A Ignacio Sánchez Mejías, sus contemporáneos, le tachaban de conquistador por aquello de encandilar a las damas y, conociendo las vicisitudes de este torero, hasta llego a comprender todo cuando ocurriera en su vida. Tenía Ignacio, sin lugar a dudas, todos los condimentos necesarios para arrebatar a cualquier mujer, se llamara “argentinita” o la que fuera; su figura, dentro y fuera de los ruedos, no era la lógica o normal de cualquier torero de la época. Por ello, allí, en Pino Montano, su refugio sevillano, servía para albergar a sus amigos de la generación del veintisiete y, a su vez, para celebrar sus éxitos y, como tales, era lógico que, damas de la alta sociedad sevillana, cayeran derretidas ante sus encantos.
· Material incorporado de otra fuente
import Literature.MathematicalPhysics.QuantumFieldTheory.Balaban1983to89.T4CouplingAnalyticity
import Literature.MathematicalPhysics.QuantumFieldTheory.Balaban1983to89.T4HistoryLipschitzRecursion

/-!
# NE9DerivativeTransport — route P3 «FINITE DIFFERENCES, ONE HISTORY COORDINATE AT A TIME» for the spine estimate NE9
(node U3, cell `pub-balaban`, rung (B)+1 on a finite T⁴): the one-coordinate Lipschitz moduli of `E^{(j)}(X; g⃗, U)` are
SUPS OF ONE-COORDINATE DERIVATIVES `∂_{u_i}E^{(j)}`, these derivative sups are TRANSPORTED through the renormalization
recursion by a LINEAR renewal inequality (chain rule along the old-action channel), and telescoping over the coordinates
(tree `T4CouplingAnalyticity.ne9_iff_coordLipschitzOn`) assembles `T4OutputRate.NE9 ∧ T4OutputRate.FadingMemory`
(BINDER row NE9 co-owner #3, unit `b2b-balaban-t4-ne9-p3`, ROUND-2 skeleton-first; skeleton of record
`HOME/t4/skeletons/NE9-t4-ne9-p3.md`)

HONEST FRAMING (T4-DAG PAGE 1).  The cell's T⁴ target is existence AND uniqueness of the `ε → 0` limit of gauge-invariant
observables of pure YM₄ on a FIXED finite torus, conditional on (B) and `FlowStep.BetaPertH` and on nine NEW spine estimates,
none printed; NOT infinite volume, NOT the mass gap, NOT the Clay problem.  NE9 is NOT PRINTED ([Balaban1987RG1] p. 263 gives
only *"It is a C^∞-function of g_{j−1} ∈ [0, γ], (or analytic)"*, qualitatively and for the LAST coupling; cell GAPS
G-t4-U3-3).  This module is OUR OWN WORK (placement rule 2026-08-19: Summits side): GENERIC real analysis and bookkeeping over
the ABSTRACT carriers of `T4OutputRate`; it asserts NOTHING about Bałaban's constructed functionals (not objects of the tree),
does NOT discharge NE9, and leaves the spine count 0/9 unchanged.  (B), (B^μ), `BetaPertH` do not occur.  The manuscripts under
audit ([I] = [Balaban1987RG1], [II] = [Balaban1988RG2Cluster]) are quoted for STRUCTURE only (ABSOLUTE RULE: no internally
minted statement enters as a cited fact; every analytic input of the route is a displayed binder).

THE ROUTE (what this module kernel-checks, §1–§4; the dictionary to print is in the skeleton).
* §1 `CoordDerivBound I E κ D` (binder): inside the box window over a coordinate set `I`, the map
  `s ↦ E (h[i := s]) U X` has, for every coordinate `i < scale X`, a derivative within `I` bounded by `D (scale X) i·e^{−κd(X)}`.
  By the MEAN VALUE THEOREM on the convex coordinate set this gives P1's coordinatewise shape `CoordLipschitzOn I E κ D`
  (`coordLipschitzOn_of_derivBound`), hence `NE9 E (BoxWindow I) κ D` by P1's telescoping theorem `ne9_of_coordLipschitz`
  (hybrid histories, prefix dependence) — `ne9_of_derivBound`.  Print's adopted branch for the last coupling is exactly
  «C^∞» (p. 263); the derivative form needs no complex coupling.
* §2 `DerivTransport lam a D` (binder, pure arithmetic on the derivative profile): BIRTH `D (k+1) k ≤ lam k` (the new term's
  derivative in its OWN coupling) and TRANSPORT `D (k+1) i ≤ Σ_{m=i+1}^{k} a k m·D m i` for `i < k` (the new term reads the
  coordinate `i < k` ONLY through the old terms created at steps `m = i+1, …, k` — [I] (2.12) p. 268: the earlier couplings
  enter the curly bracket `{𝐄_k(U_k(exp i[…]V^{(k)})) − 𝐄_k(U_k(V^{(k)}))}` only, which is LINEAR in the old action; CHAIN RULE).
  `profile_le_of_renewalSuper`: any profile obeying the transport inequalities lies below every super-solution of P2's
  renewal inequalities `T4HistoryLipschitzRecursion.RenewalSuper lam a` (strong induction) — so P2's product/geometric moduli
  `prodModuli ℓ (fun _ => ω + c)` bound the derivative profile under `lam ≤ ℓ`, `0 ≤ a k m ≤ c·ω^{k−m}`.
* §3 END `ne9_and_fadingMemory_of_derivTransport`: §1 + §2 ⇒ `NE9 E (BoxWindow I) κ (prodModuli ℓ fun _ => ω + c) ∧
  FadingMemory (ℓ/(ω+c)) (ω+c) (prodModuli ℓ fun _ => ω + c)` — the SAME modulus family as the END faces of routes P1/P2
  (`T4HistoryLipschitzBridge.prodModuli_const_eq_geomMod`), so node U3/U2/U5 consumers are unchanged.
* §4 THE CAUCHY FACE, OSCILLATION FORM (`CoordHolomorphicOsc`, `coordLipschitzOn_of_holomorphicOsc`): a one-coordinate
  holomorphic extension on `r`-discs whose OSCILLATION (not sup) is `≤ η j i·e^{−κd}` gives `CoordLipschitzOn` with
  `Λ j i = 4·η j i / r j i` (tree `Dimock2015.real_param_lipschitz` applied to `F − F(s₀)`); P1's sup-form
  `CouplingAnalyticOn I E κ M r` is the instance `η ≡ 2M` (`coordHolomorphicOsc_of_couplingAnalyticOn`).  This records the
  repair of P1's dead end «fading memory from GROWTH of the coordinate radii — dead, radii do not grow» (cell record
  `t4/T4-EST-NE9-P1.md` §3.2): at FIXED radius the Cauchy route sees fading memory through the DECAY OF OSCILLATIONS
  (= the transported derivative sizes of §2), not through the sup.
* §6 (v1.1, append-only) the FINITE-DIFFERENCE face `ne9_and_fadingMemory_of_lipTransport`: the same END with P1's
  `CoordLipschitzOn I E κ Λ₁` (a one-coordinate LIPSCHITZ profile) in place of the derivative binder — no convexity, no
  differentiability; `coordLipschitzOn_mono`, `birth_of_ne9`.
* §5 toy witness on P2's `toyCarriers`/`toyE` (`E_{k+1} = g_k + μE_k`): `CoordDerivBound` holds with the EXACT derivative
  profile `μ^{j−1−i}` and `DerivTransport` with `lam ≡ 1`, `a k m = μ·[m = k]`; the END returns NE9 with `prodModuli 1 (fun _
  => μ)` — attained (`T4HistoryLipschitzRecursion.toyE_sub`): nothing is lost at the interface.

WHAT IS NOT HERE (the leaves of the skeleton, displayed there with loci): the derivative bound at BIRTH for Bałaban's step
(own coupling: in the unscaled variables B′ of [I] (2.10) p. 267 every g_k-dependence is the prefactor `1/g_k²` and the
cut-off (2.9) is g_k-free, so `∂_{t_k}` is an INSERTION of the fluctuation action density at REAL coupling; equivalently
Cauchy on the t-dilation sector, tree `T4ComplexDilation`); the TRANSPORT coefficients for Bałaban's step (outer derivative
of (2.13) in the potentials × per-creation-step channel weights of [II] Lemma 1 (1.33)–(1.36) with the pre-summation factor
p. 8 *"This yields (6L)⁴L^jη"* — route P2's `OuterLipschitz`/`ChannelSizeAtStepNN` readings BY NAME); the rate
`ω + c < 1` (NOT PRINTED, cell GAPS G-ne9p2-3).  NOT summit progress.

References (STRUCTURE only): T. Bałaban, CMP **109** (1987) 249–301 [Balaban1987RG1]: (0.23) p. 256, §1 p. 263, (2.9)–(2.14)
pp. 266–268; T. Bałaban, CMP **116** (1988) 1–22 [Balaban1988RG2Cluster]: Lemma 1 (1.33)–(1.36) p. 9, p. 8 l. 9–10;
J. Dimock, C. Yuan, arXiv:2303.07916 [DimockYuan2024GNFlow] proof of Thm 4 (Cauchy ⇒ Lipschitz, tree `Dimock2015.AnalyticLipschitz`).
-/

noncomputable section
Cosido a cornadas, de aquellas que tanto dolían en sus años como matador de toros, a Sánchez Mejías le sobraban arrestos para dejarse matar una y mil veces y, hasta el punto de que, un día, sin desearlo, el pitón de un toro asesino, acabó con su vida. Allí, en Manzanares y en pleno mes de agosto, se empezó a forjar la leyenda, precisamente, la que dentro y fuera de los ruedos supo fraguar, en vida, un hombre irrepetible que, sin ser un torero de los denominados artistas, supo dejar estela en la eternidad.

 
   
 
   
alejandro tellez lopez 03/01/2005  
 
lo felicito por su articulo., me gustaria escribiera mas., sobre personajes taurinos de antaño., ya que esto enseña y orienta, al aficionado taurino., reciba un saludo de la aficion taurina de esta ciudad.